▶ [RECORD EXTRACTS]
import Summits.QuantumFields.YangMills.Theorems.ParabolicTrajectoryContinuumLimitOnTrajectoryStubOSLegsA_Lattice

/-!
# Crux `ContinuumLimitOnTrajectory` (stmt-QuantumFields-10522), line `two-orbit-synchronisation` (seat c2):
# lattice observables of multi-point test functions

Helper file (`--supports stmt-QuantumFields-10522`) for the registered stub `stub_uclOfGap : UCLOfGap` (skeleton v3.1).
The canonical curvature distribution `curvDistribution r sch k p F` is the torus Wilson expectation of a COMPLEX LATTICE OBSERVABLE
`obsOf r sch k p F : U ↦ ∑_{x ∈ (box 4 L_k)^p} F(a_k x⃗) ∏ᵢ cw(xᵢ)(U)` (`cw` = centred unit-weight corner density at `xᵢ`, OSLegsA). This file
records the elementary algebra and analysis of these observables that the clustering leg consumes:

* `obsOf`, `curvDistribution_eq_integral_obsOf` (by `rfl`), measurability, the sup bound
  `‖obsOf F U‖ ≤ (∑ₓ ‖F(a_k x⃗)‖) · C^p` and integrability;
* `obsOf_appendTensor` — on an appended tensor `F ⊗ G'` the observable is the PRODUCT `obsOf F · obsOf G'`, whence
  `curvDistribution_appendTensor : curvDistribution (n+m) (F ⊗ G') = ∫ obsOf F · obsOf G' dμ_k` and the covariance form of the truncated function
  `truncated_eq_covariance`;
* `norm_integral_mul_sub_le` — the crude clustering bound by sup norms, `‖∫AB − ∫A ∫B‖ ≤ 2 ‖A‖_∞ ‖B‖_∞` (tails).

Vocabulary: OSLegsA (`cw`, `μW`); nothing about Wilson's theory is asserted. Refs: Glimm–Jaffe 1987 §6.1; Osterwalder–Seiler 1978 §2.
-/

set_option autoImplicit false

open scoped SchwartzMap ComplexConjugate
open MeasureTheory Filter Topology
open Literature.MathematicalPhysics.QuantumFieldTheory Literature.MathematicalPhysics.QuantumLattice
open Literature.MathematicalPhysics.AQFT Literature.Probability.LatticeModels

noncomputable section

namespace Summit.QuantumFields.YangMills.Cruxes.ContinuumLimitOnTrajectory.TwoOrbitSynchronisation

local notation "𝔼" => EuclideanSpace ℝ (Fin 4)

variable {G : Type} [Group G] [TopologicalSpace G] [IsTopologicalGroup G] [CompactSpace G]
  [MeasurableSpace G] [BorelSpace G]

/-! ## The lattice observable of a `p`-point test function -/

/-- **The complex lattice observable of a `p`-point test function** at step `k`:
`U ↦ ∑_{x ∈ (box 4 L_k)^p} F(a_k x⃗) ∏ᵢ cw(xᵢ)(U)` — the integrand of `curvDistribution r sch k p F`. -/
def obsOf (r : LatticeRep G) (sch : SpeciesScheme (YMSpecies G)) (k p : ℕ) (F : 𝓢((Fin p → 𝔼), ℂ))
    (U : GaugeConfig 4 (sch.side k) G) : ℂ :=
  ∑ x : Fin p → ↥(box 4 (sch.L k)), F (fun i => sch.a k • siteToE (↑(x i) : Site 4)) *
    ∏ i, ((cw r sch k (↑(x i)) U : ℝ) : ℂ)

/-- `curvDistribution` is the expectation of `obsOf` (definitional). -/
theorem curvDistribution_eq_integral_obsOf (r : LatticeRep G) (sch : SpeciesScheme (YMSpecies G)) (k p : ℕ)
    (F : 𝓢((Fin p → 𝔼), ℂ)) : curvDistribution r sch k p F = ∫ U, obsOf r sch k p F U ∂(μW r sch k) := rfl

/-- The observable is measurable. -/
theorem measurable_obsOf (r : LatticeRep G) (sch : SpeciesScheme (YMSpecies G)) (k p : ℕ) (F : 𝓢((Fin p → 𝔼), ℂ)) :
    Measurable (obsOf r sch k p F) := by
  refine Finset.measurable_sum _ fun x _ => measurable_const.mul ?_
  exact Finset.measurable_prod _ fun i _ => Complex.measurable_ofReal.comp (measurable_cw r sch k (x i))

/-- **Sup bound**: `‖obsOf F U‖ ≤ (∑ₓ ‖F(a_k x⃗)‖) · |C|^p` with `C` a bound on the curvature weights. -/
theorem norm_obsOf_le (r : LatticeRep G) (sch : SpeciesScheme (YMSpecies G)) (k p : ℕ) {C : ℝ}
    (hC : ∀ x U, |cw r sch k x U| ≤ C) (F : 𝓢((Fin p → 𝔼), ℂ)) (U : GaugeConfig 4 (sch.side k) G) :
    ‖obsOf r sch k p F U‖ ≤
      (∑ x : Fin p → ↥(box 4 (sch.L k)), ‖F (fun i => sch.a k • siteToE (↑(x i) : Site 4))‖) * |C| ^ p := by
  unfold obsOf
  rw [Finset.sum_mul]
  refine (norm_sum_le _ _).trans (Finset.sum_le_sum fun x _ => ?_)
  rw [norm_mul, norm_prod]
  refine mul_le_mul_of_nonneg_left ?_ (norm_nonneg _)
  calc ∏ i, ‖((cw r sch k (↑(x i)) U : ℝ) : ℂ)‖ ≤ ∏ _i : Fin p, |C| :=
        Finset.prod_le_prod (fun i _ => norm_nonneg _) fun i _ => by
          rw [Complex.norm_real, Real.norm_eq_abs]; exact (hC _ _).trans (le_abs_self C)
    _ = |C| ^ p := by simp

/-- The observable is bounded. -/
theorem exists_bound_obsOf (r : LatticeRep G) (sch : SpeciesScheme (YMSpecies G)) (k p : ℕ) (F : 𝓢((Fin p → 𝔼), ℂ)) :
    ∃ B : ℝ, ∀ U, ‖obsOf r sch k p F U‖ ≤ B := by
  obtain ⟨C, hC⟩ := exists_bound_cw r sch k
  exact ⟨_, fun U => norm_obsOf_le r sch k p hC F U⟩

/-- The observable is integrable (bounded measurable, probability measure). -/
theorem integrable_obsOf (r : LatticeRep G) (sch : SpeciesScheme (YMSpecies G)) (k p : ℕ) (F : 𝓢((Fin p → 𝔼), ℂ)) :
    Integrable (obsOf r sch k p F) (μW r sch k) := by
  obtain ⟨B, hB⟩ := exists_bound_obsOf r sch k p F
  exact Integrable.of_bound (measurable_obsOf r sch k p F).aestronglyMeasurable B (Eventually.of_forall hB)

/-! ## Products: appended tensors -/

/-- **Product formula**: the observable of an appended tensor is the product of the observables. -/
theorem obsOf_appendTensor (r : LatticeRep G) (sch : SpeciesScheme (YMSpecies G)) (k n m : ℕ)
    (F : 𝓢((Fin n → 𝔼), ℂ)) (G' : 𝓢((Fin m → 𝔼), ℂ)) (U : GaugeConfig 4 (sch.side k) G) :
    obsOf r sch k (n + m) (F.appendTensor G') U = obsOf r sch k n F U * obsOf r sch k m G' U := by
  unfold obsOf
  rw [Finset.sum_mul_sum, ← (Fin.appendEquiv n m).sum_comp, Fintype.sum_prod_type]
  refine Finset.sum_congr rfl fun y _ => Finset.sum_congr rfl fun z _ => ?_
  simp only [Fin.appendEquiv_apply, SchwartzMap.appendTensor_apply, Fin.prod_univ_add, Function.comp_def,
    Fin.append_left, Fin.append_right]
  ring

/-- **The truncated function is a covariance**: `curvDistribution (n+m) (F ⊗ G') = ∫ obsOf F · obsOf G' dμ_k`. -/
theorem curvDistribution_appendTensor :
    ∀ {G : Type} [Group G] [TopologicalSpace G] [IsTopologicalGroup G] [CompactSpace G] [MeasurableSpace G] [BorelSpace G]
      (r : LatticeRep G) (sch : SpeciesScheme (YMSpecies G)) (k n m : ℕ)
      (F : 𝓢((Fin n → EuclideanSpace ℝ (Fin 4)), ℂ)) (G' : 𝓢((Fin m → EuclideanSpace ℝ (Fin 4)), ℂ)),
      curvDistribution r sch k (n + m) (F.appendTensor G') =
        ∫ U, obsOf r sch k n F U * obsOf r sch k m G' U ∂(μW r sch k) := by
  intro G _ _ _ _ _ _ r sch k n m F G'
  rw [curvDistribution_eq_integral_obsOf]
  exact integral_congr_ae (Eventually.of_forall fun U => obsOf_appendTensor r sch k n m F G' U)

/-- The witness form: for any `H` with `IsAppendTensorOf H F G'`, `curvDistribution (n+m) H = ∫ obsOf F · obsOf G'`. -/
theorem curvDistribution_of_isAppendTensorOf (r : LatticeRep G) (sch : SpeciesScheme (YMSpecies G)) (k n m : ℕ)
    {H : 𝓢((Fin (n + m) → 𝔼), ℂ)} {F : 𝓢((Fin n → 𝔼), ℂ)} {G' : 𝓢((Fin m → 𝔼), ℂ)} (hH : IsAppendTensorOf H F G') :
    curvDistribution r sch k (n + m) H = ∫ U, obsOf r sch k n F U * obsOf r sch k m G' U ∂(μW r sch k) := by
  have hH' : H = F.appendTensor G' := by
    ext x; rw [hH x, SchwartzMap.appendTensor_apply]
  rw [hH', curvDistribution_appendTensor]

/-- **Truncated function = covariance of the two observables.** -/
theorem truncated_eq_covariance (r : LatticeRep G) (sch : SpeciesScheme (YMSpecies G)) (k n m : ℕ)
    {H : 𝓢((Fin (n + m) → 𝔼), ℂ)} {F : 𝓢((Fin n → 𝔼), ℂ)} {G' : 𝓢((Fin m → 𝔼), ℂ)} (hH : IsAppendTensorOf H F G') :
    curvDistribution r sch k (n + m) H - curvDistribution r sch k n F * curvDistribution r sch k m G' =
      (∫ U, obsOf r sch k n F U * obsOf r sch k m G' U ∂(μW r sch k)) -
        (∫ U, obsOf r sch k n F U ∂(μW r sch k)) * ∫ U, obsOf r sch k m G' U ∂(μW r sch k) := by
  rw [curvDistribution_of_isAppendTensorOf r sch k n m hH, curvDistribution_eq_integral_obsOf,
    curvDistribution_eq_integral_obsOf]

/-! ## The crude clustering bound by sup norms -/

/-- **Covariances are bounded by sup norms**: on a probability space, `‖∫AB − ∫A ∫B‖ ≤ 2 ‖A‖_∞ ‖B‖_∞` for measurable `A, B`
bounded by `a, b ≥ 0`. -/
theorem norm_integral_mul_sub_le {Ω : Type*} [MeasurableSpace Ω] (μ : Measure Ω) [IsProbabilityMeasure μ]
    {A B : Ω → ℂ} {a b : ℝ} (ha0 : 0 ≤ a) (ha : ∀ ω, ‖A ω‖ ≤ a) (hb : ∀ ω, ‖B ω‖ ≤ b) :
    ‖(∫ ω, A ω * B ω ∂μ) - (∫ ω, A ω ∂μ) * ∫ ω, B ω ∂μ‖ ≤ 2 * a * b := by
  have h1 : ‖∫ ω, A ω * B ω ∂μ‖ ≤ a * b := by
    have h := norm_integral_le_of_norm_le_const (μ := μ) (f := fun ω => A ω * B ω) (C := a * b)
      (Eventually.of_forall fun ω => ?_)
    · rwa [probReal_univ, mul_one] at h
    · rw [norm_mul]; exact mul_le_mul (ha ω) (hb ω) (norm_nonneg _) ha0
  have h2 : ‖∫ ω, A ω ∂μ‖ ≤ a := by
    have h := norm_integral_le_of_norm_le_const (μ := μ) (f := A) (C := a) (Eventually.of_forall ha)
    rwa [probReal_univ, mul_one] at h
  have h3 : ‖∫ ω, B ω ∂μ‖ ≤ b := by
    have h := norm_integral_le_of_norm_le_const (μ := μ) (f := B) (C := b) (Eventually.of_forall hb)
    rwa [probReal_univ, mul_one] at h
  calc ‖(∫ ω, A ω * B ω ∂μ) - (∫ ω, A ω ∂μ) * ∫ ω, B ω ∂μ‖
      ≤ ‖∫ ω, A ω * B ω ∂μ‖ + ‖(∫ ω, A ω ∂μ) * ∫ ω, B ω ∂μ‖ := norm_sub_le _ _
    _ ≤ a * b + a * b := by
        rw [norm_mul]; exact add_le_add h1 (mul_le_mul h2 h3 (norm_nonneg _) ha0)
    _ = 2 * a * b := by ring

end Summit.QuantumFields.YangMills.Cruxes.ContinuumLimitOnTrajectory.TwoOrbitSynchronisation

end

▶ [TO DO] For each line of the listing that holds the word "observables", show that line.

▶ [RESULT]
# lattice observables of multi-point test functions
records the elementary algebra and analysis of these observables that the clustering leg consumes:
/-- **Product formula**: the observable of an appended tensor is the product of the observables. -/
/-- **Truncated function = covariance of the two observables.** -/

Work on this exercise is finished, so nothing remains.